# TSD readings?



## Gary Nelson (13 Sep 2012)

This maybe a silly question, but what should be the ideal TDS readings in a planted tank? If there is such a thing as a general good reading?

My G6 indicates 906! My weekly water change is due tomorrow and I expect going from last weeks water change it will drop to around 730 ish.

I'm a bit confused here, can anyone advise or shed some light


----------



## Iain Sutherland (13 Sep 2012)

Your G6 is telling you the Electric Conductivity not the TDS gary, while i believe they are closely related (and may even have a conversion??)  they read differently.  My G6 used to show 650 after WC and 750-800 by the end of the week which in TDS terms was 200-250 beginning of week and 350 ish by the end of the week if i believe the G6 and TDS pen and remember correctly (g6 is gone now)
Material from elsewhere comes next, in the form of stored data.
import Summits.Ventures.CertifiedManyBodySolver.Theorems.M3x2EdgeSplitSymReplaySU2Lower
import Summits.Ventures.CertifiedManyBodySolver.Theorems.M3x2EdgeSplitSymReplayDecodeV2
import HarnessLib

/-!
# SymReplay gramR / su2R — TEXT DECODERS over grammar v2 («ENC-2» letter codes, shared denominators, delta rows)
(hub-lb-sym-eng-3 g1, 2026-08-28; ADDITIVE shim joining `…GramRDecode` / `…SU2Lower` (pen hub-lb-sym-plan-1) with
`…DecodeV2` (pen hub-lb-dual-eng-3, landed by hub-lb-sym-eng-4, p639709); nothing of them is touched.)

WHY.  The v0′ / E-class plans of record ship the ordinary certificate in grammar v2 (`decodeSymCertV2`) AND Gram data as
orbit-representative R-blocks (`gramR`, grouped shards) — the closing needs ONE decoder producing a `SymCertR` from a v2
certificate text plus an R-text; likewise `SymCertS` for su2R.  Two R/S-text grammars are accepted:
* v1 R-text (`…GramRDecode`: `rblock := p q nM moveⁿᴹ nS polyⁿˢ nR rowⁿᴿ`, sites spelled out) — `decodeSymCertRV2 ts tsR`,
  `decodeSymCertSV2 ts tsR tsS` (v2 certificate, v1 R/S texts: emitters migrate piecewise);
* v2 R-text (this file): `rblockV2 := p q  nM (k vx vy cp cq)ⁿᴹ  D nS polyDⁿˢ  nR rowDⁿᴿ` — representatives in v2 letter codes
  over ONE shared denominator `D` (`rdPolysD` of `…DecodeV2`, `D ≤ 0` read as `1`), factor rows delta-coded (`rdRowsD`);
  `sblockV2 := nC (p q)ⁿᶜ  nM moveⁿᴹ  D nS polyDⁿˢ  nR rowDⁿᴿ`; texts `gramRV2 := n rblockV2ⁿ`, `gramSV2 := n sblockV2ⁿ`;
  decoders `decodeGramRV2 tab`, `decodeGramSV2 tab` (site table `tab := siteTab frame` of the decoded certificate),
  **`decodeSymCertRV2V2 ts tsR`**, **`decodeSymCertSV2V2 ts tsR tsS`**.
Every closing theorem (`energyDensity_ge_symValueR`, `energyDensity_ge_of_shardsRGV/RGB`, `…SU2Lower` via `.lower`) applies
to the decoded value verbatim; a malformed text can only make the checker fail (same trust model as `…Decode`).
Kernel regressions: `toyRCert`'s first R-block written in v2 tokens (letter codes computed from `frame3`'s site table)
round-trips field by field (token count, scale, moves, rows exact; representative through the checker's zero test).  No summit or crux statement is proved here; no certificate is replayed; nothing here predicts superconductivity.
-/

namespace Summit.Ventures.CertifiedManyBodySolver.Theorems.SymReplay

open Literature.Probability.LatticeModels

section DecodeRV2

/-- **v2 certificate text + v1 R-text** → `SymCertR`. -/
def decodeSymCertRV2 (ts tsR : Toks) : SymCertR := { toSymCert := decodeSymCertV2 ts, gramR := decodeGramR tsR }

/-- **v2 certificate text + v1 R-text + v1 S-text** → `SymCertS` (su2R; lower with `.lower`). -/
def decodeSymCertSV2 (ts tsR tsS : Toks) : SymCertS :=
  { toSymCert := decodeSymCertV2 ts, gramR := decodeGramR tsR, gramS := decodeGramS tsS }

/-- Read a v2 R-block `p q  nM moveⁿᴹ  D nS polyDⁿˢ  nR rowDⁿᴿ` (moves as in v1; representatives in letter codes over the
shared denominator `D`; rows delta-coded). -/
def rdRBlockV2 (tab : Array (ℤ × ℤ)) (ts : Toks) : GramBlockR × Toks :=
  let s := rdQ ts
  let cm := rdNat s.2
  let m := rdMoves cm.1 cm.2
  let d := rdDen m.2
  let cb := rdNat d.2
  let b := rdPolysD tab d.1 cb.1 cb.2
  let cr := rdNat b.2
  let r := rdRowsD cr.1 cr.2
  (⟨s.1, m.1, b.1, r.1⟩, r.2)

/-- Read `n` v2 R-blocks. -/
def rdRBlocksV2 (tab : Array (ℤ × ℤ)) : ℕ → Toks → List GramBlockR × Toks
  | 0, ts => ([], ts)
  | n + 1, ts => let b := rdRBlockV2 tab ts; let r := rdRBlocksV2 tab n b.2; (b.1 :: r.1, r.2)

/-- Decode a v2 `gramR` text `n rblockV2ⁿ` against the site table `tab`. -/
def decodeGramRV2 (tab : Array (ℤ × ℤ)) (ts : Toks) : List GramBlockR := let c := rdNat ts; (rdRBlocksV2 tab c.1 c.2).1

/-- Tokens left over after a v2 `gramR` text (a well-formed text leaves `0`). -/
def decodeGramRV2Rest (tab : Array (ℤ × ℤ)) (ts : Toks) : ℕ := let c := rdNat ts; (rdRBlocksV2 tab c.1 c.2).2.length

/-- Read a v2 S-block `nC (p q)ⁿᶜ  nM moveⁿᴹ  D nS polyDⁿˢ  nR rowDⁿᴿ`. -/
def rdSBlockV2 (tab : Array (ℤ × ℤ)) (ts : Toks) : GramBlockS × Toks :=
  let cs := rdNat ts
  let sc := rdQs cs.1 cs.2
  let cm := rdNat sc.2
  let m := rdMoves cm.1 cm.2
  let d := rdDen m.2
  let cb := rdNat d.2
  let b := rdPolysD tab d.1 cb.1 cb.2
  let cr := rdNat b.2
  let r := rdRowsD cr.1 cr.2
  (⟨sc.1, m.1, b.1, r.1⟩, r.2)

/-- Read `n` v2 S-blocks. -/
def rdSBlocksV2 (tab : Array (ℤ × ℤ)) : ℕ → Toks → List GramBlockS × Toks
  | 0, ts => ([], ts)
  | n + 1, ts => let b := rdSBlockV2 tab ts; let r := rdSBlocksV2 tab n b.2; (b.1 :: r.1, r.2)

/-- Decode a v2 `gramS` text `n sblockV2ⁿ`. -/
def decodeGramSV2 (tab : Array (ℤ × ℤ)) (ts : Toks) : List GramBlockS := let c := rdNat ts; (rdSBlocksV2 tab c.1 c.2).1

/-- Tokens left over after a v2 `gramS` text. -/
def decodeGramSV2Rest (tab : Array (ℤ × ℤ)) (ts : Toks) : ℕ := let c := rdNat ts; (rdSBlocksV2 tab c.1 c.2).2.length

/-- **v2 certificate text + v2 R-text** → `SymCertR` (the R-text's letter codes index the certificate's frame). -/
def decodeSymCertRV2V2 (ts tsR : Toks) : SymCertR :=
  let K := decodeSymCertV2 ts
  { toSymCert := K, gramR := decodeGramRV2 (siteTab K.frame) tsR }

/-- **v2 certificate text + v2 R-text + v2 S-text** → `SymCertS`. -/
def decodeSymCertSV2V2 (ts tsR tsS : Toks) : SymCertS :=
  let K := decodeSymCertV2 ts
  let tab := siteTab K.frame
  { toSymCert := K, gramR := decodeGramRV2 tab tsR, gramS := decodeGramSV2 tab tsS }

/-! ### Kernel regressions (`decide +kernel`) -/

/-- v2 letter code of the site `(a, b)`, spin `s`, dagger bit `dg` in `frame3`'s site table (for the toy text below). -/
def code3 (a b : ℤ) (s dg : ℕ) : ℤ := ((4 * frame3.findIdx (siteEq (mkSite a b)) + 2 * s + dg : ℕ) : ℤ)

/-- `toyRCert`'s first R-block in v2 tokens: scale `1/32`, its 8 moves, `D = 1`, ONE representative
`c_{0↑} − c_{e₁↑}` (two one-letter words in letter codes), one row `[(1, 0)]` (delta-coded `1 0`). -/
def toyRBlockV2Toks : Toks :=
  [1, 32, 8, 0, 0, 0, 1, 1, 7, 0, 0, -1, 1, 4, 0, 2, 1, 1, 3, 0, 2, -1, 1, 6, 2, 0, 1, 1, 1, 2, 0, -1, 1, 2, 2, 2, 1, 1,
    5, 2, 2, -1, 1, 1, 1, 2, 1, 1, code3 0 0 0 0, -1, 1, code3 1 0 0 0, 1, 1, 1, 0]

/-- The v2 R-block text consumes all its tokens. -/
example : (rdRBlockV2 (siteTab frame3) toyRBlockV2Toks).2.length = 0 := by decide +kernel

/-- … decodes the scale, the move count and the factor rows of `toyRCert.gramR[0]` … -/
example : (rdRBlockV2 (siteTab frame3) toyRBlockV2Toks).1.scale = 1 / 32 ∧
    (rdRBlockV2 (siteTab frame3) toyRBlockV2Toks).1.moves.length = 8 ∧
    (rdRBlockV2 (siteTab frame3) toyRBlockV2Toks).1.rows = [[(1, 0)]] := by decide +kernel

/-- … and its representative `c_{0↑} − c_{e₁↑}` (compared through the checker's own zero test). -/
example : ((rdRBlockV2 (siteTab frame3) toyRBlockV2Toks).1.reps.map fun q =>
    isZero (psub q [(1, [ann 0 0]), (-1, [ann e1 0])])) = [true] := by decide +kernel

end DecodeRV2

end Summit.Ventures.CertifiedManyBodySolver.Theorems.SymReplay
Cue an expert with the science....


----------



## Iain Sutherland (13 Sep 2012)

some info here
http://www.firstrays.com/tds_and_ec.htm


----------



## Ady34 (13 Sep 2012)

Yeah as said above g6 measures conductivity and TDS is a measurement of the total dissolved solids. My g6 used to read 500+ by the end of the week but TDS measured by my TDS pen was less than 250 ppm. I tended to ignore my g6 as a reading more use it to see if it changed unusually. Depending on why you need to know I'd opt for a TDS pen.
Cheerio
Ady


----------



## viktorlantos (13 Sep 2012)

If you go with soft water i would target 120 on tds. With a bit colder water around 21-24 celsius you will see brilliant health on plants


----------



## Gary Nelson (14 Sep 2012)

Cheers for the info guys, I think I'm understanding this a bit more now


----------



## ceg4048 (15 Sep 2012)

Gary Nelson said:
			
		

> This maybe a silly question, but what should be the ideal TDS readings in a planted tank? If there is such a thing as a general good reading?
> 
> My G6 indicates 906! My weekly water change is due tomorrow and I expect going from last weeks water change it will drop to around 730 ish.
> 
> I'm a bit confused here, can anyone advise or shed some light


I've never seen any correlation between TDS and plant health. There is a small number of species that do best in low alkalinity, such as R. macandra and Tonina, but TDS/Conductivity are measurements best ignored from a plant health perspective. Concentrate more on CO2/flow distribution and nutrition. Conductivity readings are mostly irrelevant.

Cheers,


----------